4. THE CONVENTION WILL BE LIMITED TO PROPOSING AMENDMENTS THAT LIMIT THE POWER OF THE FEDERAL GOVERNMENT.
Black claims (citing a video by the John Birch Society) that a convention cannot be limited to the subjects identified in the state applications, but will necessarily throw open the entire constitution. In fact they claim that our original Constitution is invalid because it, too, was adopted by a “runaway convention.”
This argument has been thoroughly discredited.
Dick Black needs to explain why he is listening to and promoting these dangerous people, who have admitted that they will pursue secession if their “plans” for nullification are unsuccessful.
It is not Senator Black that needs to provide proof of his claims. It is up to Mr. Farris to provide proof of the legal foundation that he claims will allow him to limit the scope of an Article V convention. No such legal foundation exists. If Mr. Farris has such legal foundation to back his claim, he should provide it.
Furthermore, the convention delegates themselves decide upon the rules governing what can be discussed at the convention. Just like every convention convened throughout history. One of the first orders of business at a convention is to vote upon the rules of said convention. The delegates themselves make that decision. They are not bound by the subject matter of any specific petition for a convention.
- CONGRESS HAS NO CONTROL OVER THE CONVENTION ONCE IT IS TRIGGERED.
You can see from the text of Article V itself that Congress only has two duties with regard to the Convention mechanism. It aggregates the applications and “calls” the Convention once 34 states apply for a Convention to propose a certain type of amendments. Then it chooses between two specified methods of ratification for any amendment proposals that come out of the Convention—each of which requires 38 states to ratify.
The term “call” used in Article V is a legal term of art with regard to the Convention process. To “call” a Convention is not to control it, determine its rules or decide who represents the parties! Rather, to “call” a Convention is to announce the date, time and location for it to facilitate its occurrence. Virginia “called” the Constitutional Convention in 1787. But did it unilaterally determine the rules or select the delegates from other states?

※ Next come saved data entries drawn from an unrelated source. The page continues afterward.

/-- **THE DIRECT TANGENCY PART, INTEGRATED OVER LEVELS AND RELATIVE ANGLES** (HEADLINE; see the module docstring). [cite: FeldmanSalmhoferTrubowitz1998, §3 Thm 3.5] -/
theorem directTangency_layers_abs_le {R : RenConsts} {U : ℝ} {N : ℕ} (hF : FrameOK R U N μ K) {Kc r₀ g₀ w : ℝ} (hG : GeomConstants (frameLevel μ K) Kc r₀ g₀ w)
    {W K₀ : ℝ}
    (hW : W * (2 * K₃ * msD A₃ A₄ 1 ^ 3 + 4 * K₂ * msD A₃ A₄ 1 * msD A₃ A₄ 2 + K₁ * msD A₃ A₄ 3) ≤ 3 / 200 * (bandBounds (show (-4 : ℝ) < -1.1 by norm_num) (show (-1.1 : ℝ) ≤ -0.1 by norm_num) (show (-0.1 : ℝ) < 0 by norm_num)).umin ^ 2)
    (hW0 : 0 ≤ W) (hK₀ : ∀ p : Momentum, |frameLevel μ K p| ≤ K₀)
    {ρ : ℝ} (hρ : |ρ| < r) (θ : ℝ) {κ τ₂ : ℝ} (hκ0 : 0 < κ) (hκ : κ ≤ (-μ - A - |ρ|) / (6 * π ^ 2) - A / 8 - A ^ 2 / (4 * (-μ - A - |ρ|)))
    (hmargin : (|ρ| / 2 + ρ ^ 2 / (4 * (-μ - A - |ρ|)) + Kc * τ₂ / 2) / κ < (2 * (bandBounds (show (-4 : ℝ) < -1.1 by norm_num) (show (-1.1 : ℝ) ≤ -0.1 by norm_num) (show (-0.1 : ℝ) < 0 by norm_num)).umin / π * W) ^ 2)
    (hvW : π / (4 * (bandBounds (show (-4 : ℝ) < -1.1 by norm_num) (show (-1.1 : ℝ) ≤ -0.1 by norm_num) (show (-0.1 : ℝ) < 0 by norm_num)).umin) * (|ρ| / ((bandBounds (show (-4 : ℝ) < -1.1 by norm_num) (show (-1.1 : ℝ) ≤ -0.1 by norm_num) (show (-0.1 : ℝ) < 0 by norm_num)).Dtmin - 2 * A) + msD A₃ A₄ 1 * W + τ₂) ≤ W)
    {hi₀ Kd P M lo hi Wt : ℝ} (hP : 0 ≤ P) (hWt : 0 ≤ Wt)
    (hdom : ∀ (hi ρ θ lo : ℝ) (t wt : ℝ → ℝ), 0 < hi → hi ≤ hi₀ → |ρ| < r → 0 < lo → lo ≤ hi → (∀ e ∈ Icc lo hi, e ≤ t e) →
      (∀ e ∈ Icc lo hi, 0 ≤ wt e) → (∀ e ∈ Icc lo hi, wt e ≤ Wt) → ∀ ϑ : ℝ, 0 < FermiRG.torusDist (ϑ - π) →
        (∫ e in lo..hi, wt e * ∫ x in Icc (-π) π, (max (t e) |frameLevel μ K (pairSumPath μ K ρ ϑ θ 0 - levelPoint μ K e (x + θ))|)⁻¹) ≤
            Kd + P * log⁺ (M / FermiRG.torusDist (ϑ - π)) ∧
          (∫ e in lo..hi, wt e * ∫ x in Icc (-π) π, (max (t e) |frameLevel μ K (pairSumPath μ K ρ ϑ θ 0 - levelPoint μ K (-e) (x + θ))|)⁻¹) ≤
            Kd + P * log⁺ (M / FermiRG.torusDist (ϑ - π)))
    (hlo0 : 0 < lo) (hlohi : lo ≤ hi) (hhi₀ : hi ≤ hi₀) (hhir : hi < r) {wt : ℝ → ℝ}
    (hwc : ContinuousOn wt (Icc (-hi) hi)) (hw0 : ∀ e ∈ Icc (-hi) hi, 0 ≤ wt e) (hwW : ∀ e ∈ Icc (-hi) hi, wt e ≤ Wt)
    {c J : ℝ → ℝ → ℝ} {Kr : ℝ → ℝ → ℝ} {Bc J₀ J₁ : ℝ}
    (hc : ∀ ϑ, ContDiff ℝ 1 (c ϑ)) (hcb : ∀ ϑ v, |c ϑ v| ≤ 1) (hc1 : ∀ ϑ v, |deriv (c ϑ) v| ≤ Bc) (hcper : ∀ ϑ v, c ϑ (v + 2 * π) = c ϑ v)
    (hcsupp : ∀ ϑ v, τ₂ ≤ ‖pairSumPath μ K ρ ϑ θ 0 - (2 : ℝ) • levelPoint μ K 0 (v + θ)‖ → c ϑ v = 0)
    (hJ : ∀ e ∈ Icc (-hi) hi, ContDiff ℝ 1 (J e)) (hJb : ∀ e ∈ Icc (-hi) hi, ∀ v, |J e v| ≤ J₀) (hJ1 : ∀ e ∈ Icc (-hi) hi, ∀ v, |deriv (J e) v| ≤ J₁)
    (hJper : ∀ e ∈ Icc (-hi) hi, ∀ v, J e (v + 2 * π) = J e v)
    (hKd : ∀ e ∈ Icc (-hi) hi, ContDiff ℝ 1 (Kr e))
    (hK0 : ∀ e ∈ Icc (-hi) hi, e ≠ 0 → ∀ u, |Kr e u| ≤ (max |e| |u|)⁻¹) (hK0s : ∀ e ∈ Icc (-lo) lo, ∀ u, |Kr e u| ≤ (max lo |u|)⁻¹)
    (hK1 : ∀ e ∈ Icc (-hi) hi, e ≠ 0 → ∀ u, |deriv (Kr e) u| ≤ (max |e| |u|)⁻¹ ^ 2)
    (hKs1 : ∀ e ∈ Icc (-lo) lo, ∀ u, |deriv (Kr e) u| ≤ (max lo |u|)⁻¹ ^ 2) :
    ∫ ϑ in Ioc 0 (2 * π), |∫ e in (-hi)..hi, wt e * ∫ v in (-π)..π,
        c ϑ v * J e v * ((fderiv ℝ (frameLevel μ K) (pairSumPath μ K ρ ϑ θ 0 - levelPoint μ K e (v + θ)))
          (iteratedDeriv 1 (levelPoint μ K 0) θ + iteratedDeriv 1 (levelPoint μ K ρ) (ϑ + θ)) *
          deriv (Kr e) (frameLevel μ K (pairSumPath μ K ρ ϑ θ 0 - levelPoint μ K e (v + θ))))| ≤
      (J₀ * ((6 * (max (max K₀ K₁) (max K₂ K₃)) * (max 1 (max (4 * msD A₃ A₄ 1) (max (6 * msD A₃ A₄ 2) (10 * msD A₃ A₄ 3)))) ^ 3) / (2 * (3 / 400 * (bandBounds (show (-4 : ℝ) < -1.1 by norm_num) (show (-1.1 : ℝ) ≤ -0.1 by norm_num) (show (-0.1 : ℝ) < 0 by norm_num)).umin ^ 2)) + ((6 * (max (max K₀ K₁) (max K₂ K₃)) * (max 1 (max (4 * msD A₃ A₄ 1) (max (6 * msD A₃ A₄ 2) (10 * msD A₃ A₄ 3)))) ^ 3) / (2 * (3 / 400 * (bandBounds (show (-4 : ℝ) < -1.1 by norm_num) (show (-1.1 : ℝ) ≤ -0.1 by norm_num) (show (-0.1 : ℝ) < 0 by norm_num)).umin ^ 2)) * ((max (max K₀ K₁) (max K₂ K₃)) * max (1 / ((bandBounds (show (-4 : ℝ) < -1.1 by norm_num) (show (-1.1 : ℝ) ≤ -0.1 by norm_num) (show (-0.1 : ℝ) < 0 by norm_num)).Dtmin - 2 * A)) (radialRowOneConst A ((bandBounds (show (-4 : ℝ) < -1.1 by norm_num) (show (-1.1 : ℝ) ≤ -0.1 by norm_num) (show (-0.1 : ℝ) < 0 by norm_num)).Dtmin - 2 * A))) + (1 + 1 : ℕ).factorial * (max (max K₀ K₁) (max K₂ K₃)) * max (1 / ((bandBounds (show (-4 : ℝ) < -1.1 by norm_num) (show (-1.1 : ℝ) ≤ -0.1 by norm_num) (show (-0.1 : ℝ) < 0 by norm_num)).Dtmin - 2 * A)) (radialRowOneConst A ((bandBounds (show (-4 : ℝ) < -1.1 by norm_num) (show (-1.1 : ℝ) ≤ -0.1 by norm_num) (show (-0.1 : ℝ) < 0 by norm_num)).Dtmin - 2 * A)) * (max 1 (3 * msD A₃ A₄ 1 + r * radialRowOneConst A ((bandBounds (show (-4 : ℝ) < -1.1 by norm_num) (show (-1.1 : ℝ) ≤ -0.1 by norm_num) (show (-0.1 : ℝ) < 0 by norm_num)).Dtmin - 2 * A))) ^ 1) + ((6 * (max (max K₀ K₁) (max K₂ K₃)) * (max 1 (max (4 * msD A₃ A₄ 1) (max (6 * msD A₃ A₄ 2) (10 * msD A₃ A₄ 3)))) ^ 3) / (2 * (3 / 400 * (bandBounds (show (-4 : ℝ) < -1.1 by norm_num) (show (-1.1 : ℝ) ≤ -0.1 by norm_num) (show (-0.1 : ℝ) < 0 by norm_num)).umin ^ 2)) * ((max (max K₀ K₁) (max K₂ K₃)) * max (1 / ((bandBounds (show (-4 : ℝ) < -1.1 by norm_num) (show (-1.1 : ℝ) ≤ -0.1 by norm_num) (show (-0.1 : ℝ) < 0 by norm_num)).Dtmin - 2 * A)) (radialRowOneConst A ((bandBounds (show (-4 : ℝ) < -1.1 by norm_num) (show (-1.1 : ℝ) ≤ -0.1 by norm_num) (show (-0.1 : ℝ) < 0 by norm_num)).Dtmin - 2 * A))) + (1 + 1 : ℕ).factorial * (max (max K₀ K₁) (max K₂ K₃)) * max (1 / ((bandBounds (show (-4 : ℝ) < -1.1 by norm_num) (show (-1.1 : ℝ) ≤ -0.1 by norm_num) (show (-0.1 : ℝ) < 0 by norm_num)).Dtmin - 2 * A)) (radialRowOneConst A ((bandBounds (show (-4 : ℝ) < -1.1 by norm_num) (show (-1.1 : ℝ) ≤ -0.1 by norm_num) (show (-0.1 : ℝ) < 0 by norm_num)).Dtmin - 2 * A)) * (max 1 (3 * msD A₃ A₄ 1 + r * radialRowOneConst A ((bandBounds (show (-4 : ℝ) < -1.1 by norm_num) (show (-1.1 : ℝ) ≤ -0.1 by norm_num) (show (-0.1 : ℝ) < 0 by norm_num)).Dtmin - 2 * A))) ^ 1) * (|ρ| / lo)) + (Bc * J₀ + J₁)) *
        (2 * (2 * π * (Kd + P * (1 + log⁺ (M / π)))) + 2 * π * (4 * π * Wt)) := by
  set B := (bandBounds (show (-4 : ℝ) < -1.1 by norm_num) (show (-1.1 : ℝ) ≤ -0.1 by norm_num) (show (-0.1 : ℝ) < 0 by norm_num)) with hBdef
  set C₁ : ℝ := (6 * (max (max K₀ K₁) (max K₂ K₃)) * (max 1 (max (4 * msD A₃ A₄ 1) (max (6 * msD A₃ A₄ 2) (10 * msD A₃ A₄ 3)))) ^ 3) / (2 * (3 / 400 * (bandBounds (show (-4 : ℝ) < -1.1 by norm_num) (show (-1.1 : ℝ) ≤ -0.1 by norm_num) (show (-0.1 : ℝ) < 0 by norm_num)).umin ^ 2)) with hC₁
  set C₂ : ℝ := ((6 * (max (max K₀ K₁) (max K₂ K₃)) * (max 1 (max (4 * msD A₃ A₄ 1) (max (6 * msD A₃ A₄ 2) (10 * msD A₃ A₄ 3)))) ^ 3) / (2 * (3 / 400 * (bandBounds (show (-4 : ℝ) < -1.1 by norm_num) (show (-1.1 : ℝ) ≤ -0.1 by norm_num) (show (-0.1 : ℝ) < 0 by norm_num)).umin ^ 2)) * ((max (max K₀ K₁) (max K₂ K₃)) * max (1 / ((bandBounds (show (-4 : ℝ) < -1.1 by norm_num) (show (-1.1 : ℝ) ≤ -0.1 by norm_num) (show (-0.1 : ℝ) < 0 by norm_num)).Dtmin - 2 * A)) (radialRowOneConst A ((bandBounds (show (-4 : ℝ) < -1.1 by norm_num) (show (-1.1 : ℝ) ≤ -0.1 by norm_num) (show (-0.1 : ℝ) < 0 by norm_num)).Dtmin - 2 * A))) + (1 + 1 : ℕ).factorial * (max (max K₀ K₁) (max K₂ K₃)) * max (1 / ((bandBounds (show (-4 : ℝ) < -1.1 by norm_num) (show (-1.1 : ℝ) ≤ -0.1 by norm_num) (show (-0.1 : ℝ) < 0 by norm_num)).Dtmin - 2 * A)) (radialRowOneConst A ((bandBounds (show (-4 : ℝ) < -1.1 by norm_num) (show (-1.1 : ℝ) ≤ -0.1 by norm_num) (show (-0.1 : ℝ) < 0 by norm_num)).Dtmin - 2 * A)) * (max 1 (3 * msD A₃ A₄ 1 + r * radialRowOneConst A ((bandBounds (show (-4 : ℝ) < -1.1 by norm_num) (show (-1.1 : ℝ) ≤ -0.1 by norm_num) (show (-0.1 : ℝ) < 0 by norm_num)).Dtmin - 2 * A))) ^ 1) with hC₂
  have hπ := Real.pi_pos
  have hADt : 2 * A < B.Dtmin := by have := klCurveD_pos; linarith only [this, hd]
  have hDt : 0 < B.Dtmin - 2 * A := by linarith only [hADt]
  have hA0 : 0 ≤ A := le_trans (norm_nonneg _) (hA 0 0 (by norm_num))
  have hu : 0 < B.umin := B.umin_pos
  have h𝒦0 : 0 ≤ (max (max K₀ K₁) (max K₂ K₃)) := le_trans (le_trans (abs_nonneg _) (hK₀ 0)) ((le_max_left _ _).trans (le_max_left _ _))
  have hRR0 : 0 ≤ radialRowOneConst A (B.Dtmin - 2 * A) := radialRowOneConst_nonneg hA0 hDt
  have hRe0 : 0 ≤ max (1 / (B.Dtmin - 2 * A)) (radialRowOneConst A (B.Dtmin - 2 * A)) := le_trans (by positivity) (le_max_left _ _)
  have hDD0 : 0 ≤ (max 1 (max (4 * msD A₃ A₄ 1) (max (6 * msD A₃ A₄ 2) (10 * msD A₃ A₄ 3)))) := zero_le_one.trans (le_max_left _ _)
  have hDe0 : 0 ≤ (max 1 (3 * msD A₃ A₄ 1 + r * radialRowOneConst A (B.Dtmin - 2 * A))) := zero_le_one.trans (le_max_left _ _)
  have hC₁0 : 0 ≤ C₁ := by rw [hC₁]; positivity
  have hC₂0 : 0 ≤ C₂ := by rw [hC₂]; positivity
  have hJ00 : 0 ≤ J₀ := (abs_nonneg _).trans (hJb hi ⟨by linarith, le_rfl⟩ 0)
  have hBc0 : 0 ≤ Bc := (abs_nonneg _).trans (hc1 0 0)
  have hJ10 : 0 ≤ J₁ := (abs_nonneg _).trans (hJ1 hi ⟨by linarith, le_rfl⟩ 0)
  have hΛ : 0 ≤ J₀ * (C₁ + C₂ + C₂ * (|ρ| / lo)) + (Bc * J₀ + J₁) := by positivity
  refine setIntegral_abs_levelBox_le_of_lineBound hA hd hlo hhi hP hWt hdom θ hlo0 hlohi hhi₀ hhir hρ hwc hw0 hwW
    (X := fun ϑ e v => c ϑ v * J e v * (fderiv ℝ (frameLevel μ K) (pairSumPath μ K ρ ϑ θ 0 - levelPoint μ K e (v + θ)))
      (iteratedDeriv 1 (levelPoint μ K 0) θ + iteratedDeriv 1 (levelPoint μ K ρ) (ϑ + θ))) (Kr := Kr) hΛ ?_ |>.trans_eq' ?_
  swap
  · refine setIntegral_congr_fun measurableSet_Ioc fun ϑ _ => ?_
    congr 1
    refine intervalIntegral.integral_congr fun e _ => ?_
    congr 1
    refine intervalIntegral.integral_congr fun v _ => ?_
    ring
  intro ϑ hϑI hϑπ e he
  -- the kernel scale of the line
  set m : ℝ := max lo |e| with hm
  have hm0 : 0 < m := lt_of_lt_of_le hlo0 (le_max_left _ _)
  have her : |e| < r := lt_of_le_of_lt (abs_le.2 ⟨he.1, he.2⟩) hhir
  have hKm0 : ∀ u, |Kr e u| ≤ (max m |u|)⁻¹ := by
    intro u
    by_cases hes : |e| ≤ lo
    · have : m = lo := max_eq_left hes
      rw [this]; exact hK0s e (abs_le.1 hes) u
    · have hel : lo < |e| := lt_of_not_ge hes
      have : m = |e| := max_eq_right hel.le
      rw [this]; exact hK0 e he (abs_pos.1 (hlo0.trans hel)) u
  have hKm1 : ∀ u, |deriv (Kr e) u| ≤ (max m |u|)⁻¹ ^ 2 := by
    intro u
    by_cases hes : |e| ≤ lo
    · have : m = lo := max_eq_left hes
      rw [this]; exact hKs1 e (abs_le.1 hes) u
    · have hel : lo < |e| := lt_of_not_ge hes
      have : m = |e| := max_eq_right hel.le
      rw [this]; exact hK1 e he (abs_pos.1 (hlo0.trans hel)) u
  -- the coefficient of the line at scale m is ≤ Λ
  have hcoef : J₀ * (C₁ + C₂ * (|e| / m) + C₂ * (|ρ| / m)) + (Bc * J₀ + J₁) ≤ J₀ * (C₁ + C₂ + C₂ * (|ρ| / lo)) + (Bc * J₀ + J₁) := by
    have h1 : |e| / m ≤ 1 := (div_le_one hm0).2 (le_max_right _ _)
    have h2 : |ρ| / m ≤ |ρ| / lo := div_le_div_of_nonneg_left (abs_nonneg _) hlo0 (le_max_left _ _)
    have h1' : C₂ * (|e| / m) ≤ C₂ := by have := mul_le_mul_of_nonneg_left h1 hC₂0; rwa [mul_one] at this
    have h2' : C₂ * (|ρ| / m) ≤ C₂ * (|ρ| / lo) := mul_le_mul_of_nonneg_left h2 hC₂0
    have hprod := mul_le_mul_of_nonneg_left (add_le_add h1' h2') hJ00
    linarith [hprod]
  have hI0 : 0 ≤ ∫ v in (-π)..π, (max (max lo |e|) |frameLevel μ K (pairSumPath μ K ρ ϑ θ 0 - levelPoint μ K e (v + θ))|)⁻¹ :=
    intervalIntegral.integral_nonneg (by linarith) fun v _ => inv_nonneg.2 ((hlo0.le.trans (le_max_left _ _)).trans (le_max_left _ _))
  -- the representative angle in `[−π, π] ∖ {0}`
  have key : ∀ ϑ' : ℝ, ϑ' ∈ Icc (-π) π → ϑ' ≠ 0 → pairSumPath μ K ρ ϑ' θ 0 = pairSumPath μ K ρ ϑ θ 0 →
      iteratedDeriv 1 (levelPoint μ K ρ) (ϑ' + θ) = iteratedDeriv 1 (levelPoint μ K ρ) (ϑ + θ) →
      |∫ v in (-π)..π, c ϑ v * J e v * (fderiv ℝ (frameLevel μ K) (pairSumPath μ K ρ ϑ θ 0 - levelPoint μ K e (v + θ)))
          (iteratedDeriv 1 (levelPoint μ K 0) θ + iteratedDeriv 1 (levelPoint μ K ρ) (ϑ + θ)) *
          deriv (Kr e) (frameLevel μ K (pairSumPath μ K ρ ϑ θ 0 - levelPoint μ K e (v + θ)))| ≤
        (J₀ * (C₁ + C₂ + C₂ * (|ρ| / lo)) + (Bc * J₀ + J₁)) *
          ∫ v in (-π)..π, (max (max lo |e|) |frameLevel μ K (pairSumPath μ K ρ ϑ θ 0 - levelPoint μ K e (v + θ))|)⁻¹ := by
    intro ϑ' hϑ'I hϑ'0 hS hS'
    have hassoc : (∫ v in (-π)..π, c ϑ v * J e v * (fderiv ℝ (frameLevel μ K) (pairSumPath μ K ρ ϑ θ 0 - levelPoint μ K e (v + θ)))
          (iteratedDeriv 1 (levelPoint μ K 0) θ + iteratedDeriv 1 (levelPoint μ K ρ) (ϑ + θ)) *
          deriv (Kr e) (frameLevel μ K (pairSumPath μ K ρ ϑ θ 0 - levelPoint μ K e (v + θ)))) =
        ∫ v in (-π)..π, c ϑ v * J e v * ((fderiv ℝ (frameLevel μ K) (pairSumPath μ K ρ ϑ θ 0 - levelPoint μ K e (v + θ)))
          (iteratedDeriv 1 (levelPoint μ K 0) θ + iteratedDeriv 1 (levelPoint μ K ρ) (ϑ + θ)) *
          deriv (Kr e) (frameLevel μ K (pairSumPath μ K ρ ϑ θ 0 - levelPoint μ K e (v + θ)))) :=
      intervalIntegral.integral_congr fun v _ => by ring
    rw [hassoc]
    have h := directTangency_levelLine_abs_le hA hA20 hd hr hlo hhi hA₃ hA₄ hA₅ hA₆ hK₁ hK₂ hK₃ hF hG hW hW0 hK₀ hρ θ hκ0 hκ hmargin hvW hϑ'I hϑ'0 her
      (c := c ϑ) (J := J e) (Kr := Kr e) (hc ϑ) (hcb ϑ) (hc1 ϑ) (hcper ϑ) (fun v hv => hcsupp ϑ v (by rw [← hS]; exact hv)) (hJ e he) (hJb e he)
      (hJ1 e he) (hJper e he) (hKd e he) hm0 hKm0 hKm1
    rw [hS, hS'] at h
    exact h.trans (mul_le_mul_of_nonneg_right hcoef hI0)
  rcases le_or_gt ϑ π with hle | hgt
  · exact key ϑ ⟨by linarith [hϑI.1], hle⟩ (ne_of_gt hϑI.1) rfl rfl
  · refine key (ϑ - 2 * π) ⟨by linarith, by linarith [hϑI.2]⟩ (by intro h; linarith [hϑI.2]) ?_ ?_
    · simp only [pairSumPath]
      have h := levelPoint_add_two_pi μ K ρ (ϑ - 2 * π + θ + 0)
      rw [show ϑ - 2 * π + θ + 0 + 2 * π = ϑ + θ + 0 by ring] at h
      rw [h]
    · have h := iteratedDeriv_levelPoint_add_two_pi μ K ρ 1 (ϑ - 2 * π + θ)
      rw [show ϑ - 2 * π + θ + 2 * π = ϑ + θ by ring] at h
      exact h.symm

Of course not!
Review any “call” for a convention and one of the things you will see spelled out is who shall be eligible to be a delegate, how many delegate “votes” there will be, and where those votes shall come from, including whether or not there will be weighted voting, among many other issues. The “call” for a convention does not merely set the time and place. It provides the structure for the convention.
The 1787 convention did not have such a requirement that Congress “call” the convention, but Article V of the Constitution does. If Mr. Farris has any legal foundation to prove otherwise, he should provide it.
Some of the arguments made by Dick Black are matters of opinion, and as such, are not untruthful per se–even if they have been rejected by most legal scholars. But when he says that Virginia could be the “tipping point,” and when he says that George Soros and Moveon.org are “pushing for this,” he has spoken untruthfully about material facts.
Mr. Farris provides to you a vision of how he believes an Article V convention should be called and run. If it indeed ran that way, we would probably support him. Unfortunately, he has no legal foundation to back up his claims, and he is putting the very founding document of our Country at great risk if he is wrong.
We are not willing to take that chance.